The culture changed, to a small extent. But it did change.
Another, almost comical example happened in 2008, when Hamas was
publicly shamed by Al Qaeda. Al Qaeda leader Ayman al-Zawahiri, in an interview, criticized Hamas for targeting children with its rockets. In response, Hamas denied aiming at civilians - and its press releases from then on pretended to be targeting soldiers with every rocket in Operation Cast Lead!
To be sure, Hamas' actual behavior didn't change, but it was forced to change its public position because of the shame of being berated by another terror group on grounds of morality. It is a small step, but when terrorists are forced to change their publicly stated positions there will be a trickle effect to the masses.

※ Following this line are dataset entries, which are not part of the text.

import Literature.AlgebraicGeometry.Hyperkaehler.TranscendentalHodgeSimilitudesKugaSatake
import Summits.HodgeConjecture.HodgeConjecture.Theorems.MarkmanPartnerTransportIsometrySpannedThirdTopDegree
import Summits.HodgeConjecture.HodgeConjecture.Theorems.Ring2AbelianAllAndreCorrespondenceCategory
import HarnessLib

/-!
# Orphan levers, T1 «ORPH-KS» core: a quadratic transcendental endomorphism is cycle-induced on `T(X)`, modulo Kuga–Satake

Sub-problem `HodgeConjecture`, route MarkmanPartnerTransport, rung «ORPHAN-RM, real quadratic» (memo ROUTE-P1AJ,
target T1 of `Sketch_P1AJ_OrphanLevers_g37`). For a marked smooth projective `K3^{[2]}`-type fourfold
`(X, φ, P, z)` (clauses (m1)–(m6) of the route) and an endomorphism `θ` of `H²(X(ℂ); ℂ)` that is rational,
type-preserving, `q`-self-adjoint, has `q`-transcendental image and satisfies `θ² = d ≠ 0` on the
`q`-transcendental space `T(X) = N¹(X)^{⊥_q}`, the map `θ|_{T(X)}` is a rational Hodge SELF-SIMILITUDE of
`T(X)` of multiplier `d` (for the Fujiki forms `d • b` and `b`, `b = q ∘ (φ × φ)`), hence — GRANTED the
Kuga–Satake Hodge conjecture for `X` (`IsKSCorrespondenceAlgebraicHK 2 _`, AV-sector input) and modulo the
named facts {Varesco 2023 Cor. 4.6, Charles–Markman 2013} — induced on `T(X)` by an algebraic self-correspondence
of `X`, which we normalise to the complex orientations: `θ y = [Z]_* y` for all `y ∈ T(X)` with
`Z ∈ A⁴(X × X)`.

* §1 `isFujikiForm_markingForm` / `exists_isFujikiForm_marking` — `b(x, y) = q(φ x, φ y)` is a Fujiki form
  (`c = 3`, `P` the marked generator, `P ≠ 0` by `generator_ne_zero_of_markedSq`);
* §2 `mem_transcendentalPart_iff_bbfTransc` — Floccari–Varesco's `transcendentalPart X b` (`b`-orthogonal to the
  integral algebraic classes) is the route's `q`-transcendental space (`N¹(X)` is spanned by rational classes);
  `transcendentalPart_smul`;
* §3 `exists_algebraicCorrespondence_eq_on_bbfTransc_of_kugaSatake` (Varesco's `T_alg` with `T_alg = θ` on
  `T(X)`) and `exists_corrAction_eq_on_bbfTransc_of_kugaSatake` (`T_alg = [Z]_*` for the complex orientations,
  `IsAlgebraicCorrespondence.exists_eq_corrAction`).

CONDITIONAL on `IsKSCorrespondenceAlgebraicHK 2 _` (hypothesis) and the two named facts; credits nothing to the
Hodge conjecture.

References: M. Varesco, Math. Z. 305 (2023), Thm. 4.5, Cor. 4.6, Rem. 5.5; F. Charles, E. Markman, Compos. Math.
149 (2013) Thm. 1.1; D. Huybrechts, Invent. Math. 135 (1999) §1.9–1.11; A. Beauville, J. Differential Geom. 18
(1983) §8 Thm. 5, §9.
-/

noncomputable section

set_option linter.dupNamespace false

open Module CategoryTheory MonoidalCategory
open Literature.AlgebraicTopology.SingularHomology
open Literature.AlgebraicGeometry Literature.AlgebraicGeometry.Motives Literature.AlgebraicGeometry.HodgeTheory
open Literature.AlgebraicGeometry.Hyperkaehler Literature.AlgebraicGeometry.Surfaces
open Summit.HodgeConjecture.HodgeConjecture.Theorems.MarkmanPartnerTransport.PartnerLattice

namespace Summit.HodgeConjecture.HodgeConjecture.Theorems.MarkmanPartnerTransport.OrphanKS

/-- `MarkedK3Sq[X, φ, P, z]`: VERBATIM the `let MarkedK3Sq := …` binder of the route declarations of
MarkmanPartnerTransport (clauses (m1)–(m6)). Local notation only. -/
local notation3 (prettyPrint := false) "MarkedK3Sq[" X ", " φ ", " P ", " z "]" =>
  (((IsIntegralClass P ∧ ∀ Q : complexBetti X (2 * 4), IsIntegralClass Q → ∃ n : ℤ, Q = n • P) ∧
    (∀ c : complexBetti X 2, IsIntegralClass c ↔ ∃ v : K3HilbertIndex → ℤ, φ c = fun i => (v i : ℂ)) ∧
    (∀ a : complexBetti X 2, cupPowTwo a 4 = ((3 : ℂ) * (k3HilbertForm 2 (φ a) (φ a)) ^ 2) • P) ∧
    (IsOfHodgeType 4 X 2 2 0 (LinearEquiv.symm φ z) ∧
      ∀ τ : complexBetti X 2, IsOfHodgeType 4 X 2 2 0 τ → ∃ t : ℂ, τ = t • LinearEquiv.symm φ z) ∧
    (∀ c : complexBetti X 2, IsOfHodgeType 4 X 2 1 1 c ↔
      (k3HilbertForm 2 (φ c) z = 0 ∧ k3HilbertForm 2 (φ c) (star z) = 0)) ∧
    (k3HilbertForm 2 z z = 0 ∧ 0 < (k3HilbertForm 2 (star z) z).re)))

/-- `qC` = the complex Beauville–Bogomolov form of `K3^{[2]}`-type on `ℂ²³` as a Mathlib bilinear form
(as in `…PartnerExistenceLattice`, `qC_apply`). -/
local notation3 (prettyPrint := false) "qC" => Matrix.toBilin' (Matrix.map (k3HilbertGram 2) (Int.cast : ℤ → ℂ))

variable {X : SchemeOver ℂ} {φ : complexBetti X 2 ≃ₗ[ℂ] (K3HilbertIndex → ℂ)} {P : complexBetti X (2 * 4)}
  {z : K3HilbertIndex → ℂ}

/-! ### §1 The Fujiki form of the marking -/

/-- The marking form `b = q ∘ (φ × φ)` evaluates as `b(x, y) = q(φ x, φ y)`. [cite: Beauville1983, §8 Thm. 5] -/
theorem markingForm_apply (x y : complexBetti X 2) :
    ((qC).compl₁₂ (φ : complexBetti X 2 →ₗ[ℂ] (K3HilbertIndex → ℂ)) (φ : complexBetti X 2 →ₗ[ℂ] (K3HilbertIndex → ℂ)))
      x y = k3HilbertForm 2 (φ x) (φ y) := by
  rw [LinearMap.compl₁₂_apply, LinearEquiv.coe_coe, qC_apply]

/-- **The marking form `b(x, y) = q(φ x, φ y)` is a Fujiki form with `n = 2`**: symmetric, and Fujiki's relation
`a⁴ = 3 q(φ a)² · P` is clause (m3) of the marking, with `P ≠ 0` (`generator_ne_zero_of_markedSq`).
[cite: Beauville1983, §8 Thm. 5, §9] [cite: Huybrechts1999, §1.11] -/
theorem isFujikiForm_markingForm (hX : IsSmoothProjective 4 X) (hM : MarkedK3Sq[X, φ, P, z]) :
    IsFujikiForm 2 X ((qC).compl₁₂ (φ : complexBetti X 2 →ₗ[ℂ] (K3HilbertIndex → ℂ))
      (φ : complexBetti X 2 →ₗ[ℂ] (K3HilbertIndex → ℂ))) := by
  obtain ⟨-, -, hcup, -⟩ := id hM
  refine ⟨fun x y => ?_, 3, P, three_ne_zero, generator_ne_zero_of_markedSq hX hM, fun a => ?_⟩
  · rw [markingForm_apply, markingForm_apply, k3HilbertForm_comm]
  · rw [markingForm_apply]
    exact hcup a

/-- (T1 step (a)) **There is a Fujiki form `b` with `b(x, y) = q(φ x, φ y)`.** [cite: Beauville1983, §8 Thm. 5] -/
theorem exists_isFujikiForm_marking (hX : IsSmoothProjective 4 X) (hM : MarkedK3Sq[X, φ, P, z]) :
    ∃ b : complexBetti X 2 →ₗ[ℂ] complexBetti X 2 →ₗ[ℂ] ℂ,
      IsFujikiForm 2 X b ∧ ∀ x y, b x y = k3HilbertForm 2 (φ x) (φ y) :=
  ⟨_, isFujikiForm_markingForm hX hM, markingForm_apply⟩

/-! ### §2 The transcendental part of the marking form is the `q`-transcendental space -/

/-- (T1 step (b)) **`transcendentalPart X b = T(X)` for `b = q ∘ (φ × φ)`**: a class is `b`-orthogonal to the
integral algebraic classes `NS(X)` iff it is `q`-orthogonal to all of `N¹(X) = NS(X) ⊗ ℂ` — `N¹(X)` is spanned by
rational classes (`supportedClasses_eq_span_isRationalClass`) and a rational class has an integral multiple
(`IsRationalClass.exists_nsmul_isIntegralClass`). The marking is not needed. [cite: Floccari2026, §1 and Rem. 3.4]
[cite: VoisinHodgeI2002, §7.1.1 and §11.3.1] -/
theorem mem_transcendentalPart_iff_bbfTransc (hX : IsSmoothProjective 4 X)
    (b : complexBetti X 2 →ₗ[ℂ] complexBetti X 2 →ₗ[ℂ] ℂ)
    (hb : ∀ x y, b x y = k3HilbertForm 2 (φ x) (φ y)) (y : complexBetti X 2) :
    y ∈ transcendentalPart X b ↔
      ∀ e : complexBetti X 2, e ∈ algebraicClasses X 1 → k3HilbertForm 2 (φ y) (φ e) = 0 := by
  rw [mem_transcendentalPart_iff]
  constructor
  · intro h e he
    have hspan := supportedClasses_eq_span_isRationalClass hX 2 1
    change algebraicClasses X 1 =
      Submodule.span ℂ {c : complexBetti X 2 | IsRationalClass c ∧ c ∈ algebraicClasses X 1} at hspan
    rw [hspan] at he
    refine Submodule.span_induction (p := fun e _ => k3HilbertForm 2 (φ y) (φ e) = 0) ?_ ?_ ?_ ?_ he
    · rintro c ⟨hcrat, hcN⟩
      obtain ⟨N, hN, hNc⟩ := hcrat.exists_nsmul_isIntegralClass hX
      have hmem : ((N : ℂ) • c) ∈ Surfaces.neronSeveriGroup X :=
        ⟨hNc, Submodule.smul_mem _ _ (hspan ▸ hcN)⟩
      have h0 := h _ hmem
      rw [hb, map_smul, ← qC_apply, map_smul, LinearMap.smul_apply, smul_eq_mul, mul_eq_zero] at h0
      rcases h0 with h0 | h0
      · exact absurd h0 (Nat.cast_ne_zero.2 hN.ne')
      · rw [qC_apply] at h0
        rw [k3HilbertForm_comm]
        exact h0
    · rw [map_zero, ← qC_apply, map_zero]
    · intro u v _ _ hu hv
      rw [map_add, ← qC_apply, map_add, qC_apply, qC_apply, hu, hv, add_zero]
    · intro t u _ hu
      rw [map_smul, ← qC_apply, map_smul, qC_apply, hu, smul_zero]
  · intro h c hc
    rw [hb, k3HilbertForm_comm]
    exact h c hc.2

/-- `transcendentalPart` is unchanged by a non-zero rescaling of the form. [cite: Floccari2026, §1 and Rem. 3.4] -/
theorem transcendentalPart_smul (b : complexBetti X 2 →ₗ[ℂ] complexBetti X 2 →ₗ[ℂ] ℂ) {t : ℂ} (ht : t ≠ 0) :
    transcendentalPart X (t • b) = transcendentalPart X b := by
  ext y
  simp only [mem_transcendentalPart_iff, LinearMap.smul_apply, smul_eq_mul, mul_eq_zero, ht, false_or]

/-! ### §3 T1 core: `θ` is cycle-induced on `T(X)`, modulo Kuga–Satake -/

/-- **T1 core (Varesco form).** For a marked smooth projective `K3^{[2]}`-type fourfold and `θ` rational,
type-preserving, `q`-self-adjoint, with `q`-transcendental image and `θ² = d ≠ 0` on `T(X)`: `θ|_{T(X)}` is a
rational Hodge self-similitude of multiplier `d` (Fujiki forms `d • b`, `b`; bijective on `T(X)` since
`θ⁻¹ = d⁻¹ θ` there; `b(θ x, θ y) = b(x, θ² y) = d · b(x, y)`), so — GRANTED `IsKSCorrespondenceAlgebraicHK 2`
for `X` — Varesco's Cor. 4.6 with Charles–Markman's `B(X)` (`….of_k3HilbertType_target`) gives an algebraic
self-correspondence `T_alg` of `X` with `T_alg y = θ y` for every `q`-transcendental `y`. CONDITIONAL (Kuga–Satake
hypothesis; facts Varesco2023, CharlesMarkman2013). [cite: Varesco2023, Cor. 4.6 and Rem. 5.5]
[cite: CharlesMarkman2013, Thm. 1.1 (§1)] -/
theorem exists_algebraicCorrespondence_eq_on_bbfTransc_of_kugaSatake
    (hB : CharlesMarkman2013_lefschetzStandard_K3HilbertType)
    (hVar : Varesco2023_transcendentalHodgeSimilitude_algebraic_of_lefschetzStandard)
    (hX : IsSmoothProjective 4 X) (hK : IsOfK3HilbertSquareType X) (hM : MarkedK3Sq[X, φ, P, z])
    (hIS : IsProjectiveIrreducibleSymplectic (2 * 2) X) (hKS : IsKSCorrespondenceAlgebraicHK 2 hIS.1)
    (θ : complexBetti X 2 →ₗ[ℂ] complexBetti X 2)
    (h1 : ∀ y, IsRationalClass y → IsRationalClass (θ y))
    (h2 : ∀ (i j : ℕ) y, IsOfHodgeType 4 X 2 i j y → IsOfHodgeType 4 X 2 i j (θ y))
    (h4 : ∀ y : complexBetti X 2, ∀ d : complexBetti X 2, d ∈ algebraicClasses X 1 →
      k3HilbertForm 2 (φ (θ y)) (φ d) = 0)
    (h5 : ∀ y w : complexBetti X 2, k3HilbertForm 2 (φ (θ y)) (φ w) = k3HilbertForm 2 (φ y) (φ (θ w)))
    (d : ℚ) (hd : d ≠ 0)
    (hθθ : ∀ y : complexBetti X 2,
      (∀ e : complexBetti X 2, e ∈ algebraicClasses X 1 → k3HilbertForm 2 (φ y) (φ e) = 0) →
      θ (θ y) = (d : ℂ) • y) :
    ∃ T : complexBetti X 2 →ₗ[ℂ] complexBetti X 2, IsAlgebraicCorrespondence 4 4 X X T ∧
      ∀ y : complexBetti X 2,
        (∀ e : complexBetti X 2, e ∈ algebraicClasses X 1 → k3HilbertForm 2 (φ y) (φ e) = 0) → T y = θ y := by
  classical
  obtain ⟨b, hb, hbq⟩ := exists_isFujikiForm_marking hX hM
  have hd' : (d : ℂ) ≠ 0 := by exact_mod_cast hd
  have hb₁ : IsFujikiForm 2 X ((d : ℂ) • b) := hb.smul hd'
  have hT₁ : transcendentalPart X ((d : ℂ) • b) = transcendentalPart X b := transcendentalPart_smul b hd'
  have hmem : ∀ y, y ∈ transcendentalPart X b ↔
      ∀ e : complexBetti X 2, e ∈ algebraicClasses X 1 → k3HilbertForm 2 (φ y) (φ e) = 0 :=
    mem_transcendentalPart_iff_bbfTransc hX b hbq
  -- `θ` maps `T(X)` bijectively onto itself
  have hmaps : Set.MapsTo θ (transcendentalPart X ((d : ℂ) • b) : Set (complexBetti X 2))
      (transcendentalPart X b : Set (complexBetti X 2)) :=
    fun y _ => (hmem _).2 (h4 y)
  have hinj : Set.InjOn θ (transcendentalPart X ((d : ℂ) • b) : Set (complexBetti X 2)) := by
    rw [hT₁]
    intro y hy y' hy' h
    have h' := congrArg θ h
    rw [hθθ y ((hmem y).1 hy), hθθ y' ((hmem y').1 hy')] at h'
    exact smul_right_injective _ hd' h'
  have hsurj : Set.SurjOn θ (transcendentalPart X ((d : ℂ) • b) : Set (complexBetti X 2))
      (transcendentalPart X b : Set (complexBetti X 2)) := by
    rw [hT₁]
    intro y hy
    refine ⟨(d : ℂ)⁻¹ • θ y, (transcendentalPart X b).smul_mem _ ((hmem _).2 (h4 y)), ?_⟩
    show θ ((d : ℂ)⁻¹ • θ y) = y
    rw [map_smul, hθθ y ((hmem y).1 hy), smul_smul, inv_mul_cancel₀ hd', one_smul]
  have hbij : Set.BijOn θ (transcendentalPart X ((d : ℂ) • b) : Set (complexBetti X 2))
      (transcendentalPart X b : Set (complexBetti X 2)) := ⟨hmaps, hinj, hsurj⟩
  -- `θ` is a similitude of multiplier `d`: `b(θ x, θ y) = (d • b)(x, y)` on `T(X)`
  have hiso : ∀ x ∈ transcendentalPart X ((d : ℂ) • b), ∀ y ∈ transcendentalPart X ((d : ℂ) • b),
      b (θ x) (θ y) = ((d : ℂ) • b) x y := by
    rw [hT₁]
    intro x _ y hy
    rw [LinearMap.smul_apply, LinearMap.smul_apply, smul_eq_mul, hbq, hbq, h5, hθθ y ((hmem y).1 hy), map_smul,
      ← qC_apply, map_smul, smul_eq_mul, qC_apply]
  obtain ⟨T, hTalg, hTθ⟩ :=
    Varesco2023_transcendentalHodgeSimilitude_algebraic_of_lefschetzStandard.of_k3HilbertType_target hVar hB
      (n₁ := 2) (n₂ := 2) (by norm_num) (by norm_num) hIS hIS hKS hKS hK hb₁ hb (ψ := θ)
      (fun x _ hx => h1 x hx) hbij (fun i j x _ hx => h2 i j x hx) hiso
  refine ⟨T, hTalg, fun y hy => hTθ y ?_⟩
  rw [hT₁]
  exact (hmem y).2 hy

/-- **T1 core (cycle form): `θ = [Z]_*` on `T(X)` for an algebraic class `Z ∈ A⁴(X × X)`**, the correspondence
normalised to the complex orientations (`IsAlgebraicCorrespondence.exists_eq_corrAction`; degree `e = 4` forced).
CONDITIONAL on Kuga–Satake for `X`; facts Varesco2023, CharlesMarkman2013. [cite: Varesco2023, Cor. 4.6]
[cite: CharlesMarkman2013, Thm. 1.1 (§1)] [cite: Andre1996Motifs, §2.1 (p. 14)] -/
theorem exists_corrAction_eq_on_bbfTransc_of_kugaSatake
    (hB : CharlesMarkman2013_lefschetzStandard_K3HilbertType)
    (hVar : Varesco2023_transcendentalHodgeSimilitude_algebraic_of_lefschetzStandard)
    (hX : IsSmoothProjective 4 X) (hK : IsOfK3HilbertSquareType X) (hM : MarkedK3Sq[X, φ, P, z])
    (hIS : IsProjectiveIrreducibleSymplectic (2 * 2) X) (hKS : IsKSCorrespondenceAlgebraicHK 2 hIS.1)
    (θ : complexBetti X 2 →ₗ[ℂ] complexBetti X 2)
    (h1 : ∀ y, IsRationalClass y → IsRationalClass (θ y))
    (h2 : ∀ (i j : ℕ) y, IsOfHodgeType 4 X 2 i j y → IsOfHodgeType 4 X 2 i j (θ y))
    (h4 : ∀ y : complexBetti X 2, ∀ d : complexBetti X 2, d ∈ algebraicClasses X 1 →
      k3HilbertForm 2 (φ (θ y)) (φ d) = 0)
    (h5 : ∀ y w : complexBetti X 2, k3HilbertForm 2 (φ (θ y)) (φ w) = k3HilbertForm 2 (φ y) (φ (θ w)))
    (d : ℚ) (hd : d ≠ 0)
    (hθθ : ∀ y : complexBetti X 2,
      (∀ e : complexBetti X 2, e ∈ algebraicClasses X 1 → k3HilbertForm 2 (φ y) (φ e) = 0) →
      θ (θ y) = (d : ℂ) • y) :
    ∃ Z ∈ algebraicClasses (X ⊗ X) 4, ∀ y : complexBetti X 2,
      (∀ e : complexBetti X 2, e ∈ algebraicClasses X 1 → k3HilbertForm 2 (φ y) (φ e) = 0) →
      corrAction complexOrientationFamily hX hX (rfl : 2 + 2 * 4 = 2 + 2 * 4) Z y = θ y := by
  obtain ⟨T, hTalg, hTθ⟩ := exists_algebraicCorrespondence_eq_on_bbfTransc_of_kugaSatake hB hVar hX hK hM hIS
    hKS θ h1 h2 h4 h5 d hd hθθ
  obtain ⟨e, hab, γ, hγ, hT⟩ :=
    Summit.HodgeConjecture.HodgeConjecture.Ring2.AbelianAll.IsAlgebraicCorrespondence.exists_eq_corrAction hX hX hTalg
  obtain rfl : e = 4 := by omega
  refine ⟨γ, hγ, fun y hy => ?_⟩
  rw [← hTθ y hy, hT]

end Summit.HodgeConjecture.HodgeConjecture.Theorems.MarkmanPartnerTransport.OrphanKS

end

Their people learn, over time, that lies are not acceptable.
Another example: Egyptian society
now takes harassment against women seriously, something roundly ignored only a few years ago. The reason is because the story was highlighted in the West, especially when female Western reporters were assaulted. They were shamed into confronting it rather than pretending it doesn't exist, the first reaction by someone who is shamed.
The Western world needs to do a full-court press against the more repugnant aspects of the honor-shame culture - because it can be shamed into reforming. When the shame of being publicly exposed as immoral overwhelms the benefits of lying to hide your immorality, then
a society can be shamed into abandoning the culture of shame altogether. But the pressure to do so from the West must be relentless, and each lie must be exposed and ridiculed, rather than accepted.
The Arab shame society does not want to be publicly exposed as less moral than the hated West.
Imagine how different things could be if Palestinian Arab officials were forced to
explain their
obvious lies. Imagine if Hamas would be forced to justify every single rocket the way Israel is expected to account for every airstrike. Imagine if the world would automatically discount every statement made by Arab politicians who were already proven to have lied repeatedly and unabashedly.
Imagine if the Western world treated liars in a shame culture the same way it treats their own liars. They would have no choice but to admit to their lies - or look like fools, to even greater shame. The Arab world can be dragged, kicking and screaming, into a world where people take responsibility for their own actions when the alternative is feeling even more shameful.
A major reason that the West lets these lies slide is because the shame culture is being coddled, not confronted.
The shame culture can be shamed into behaving more morally - and it is the most effective, and least-used, weapon we have.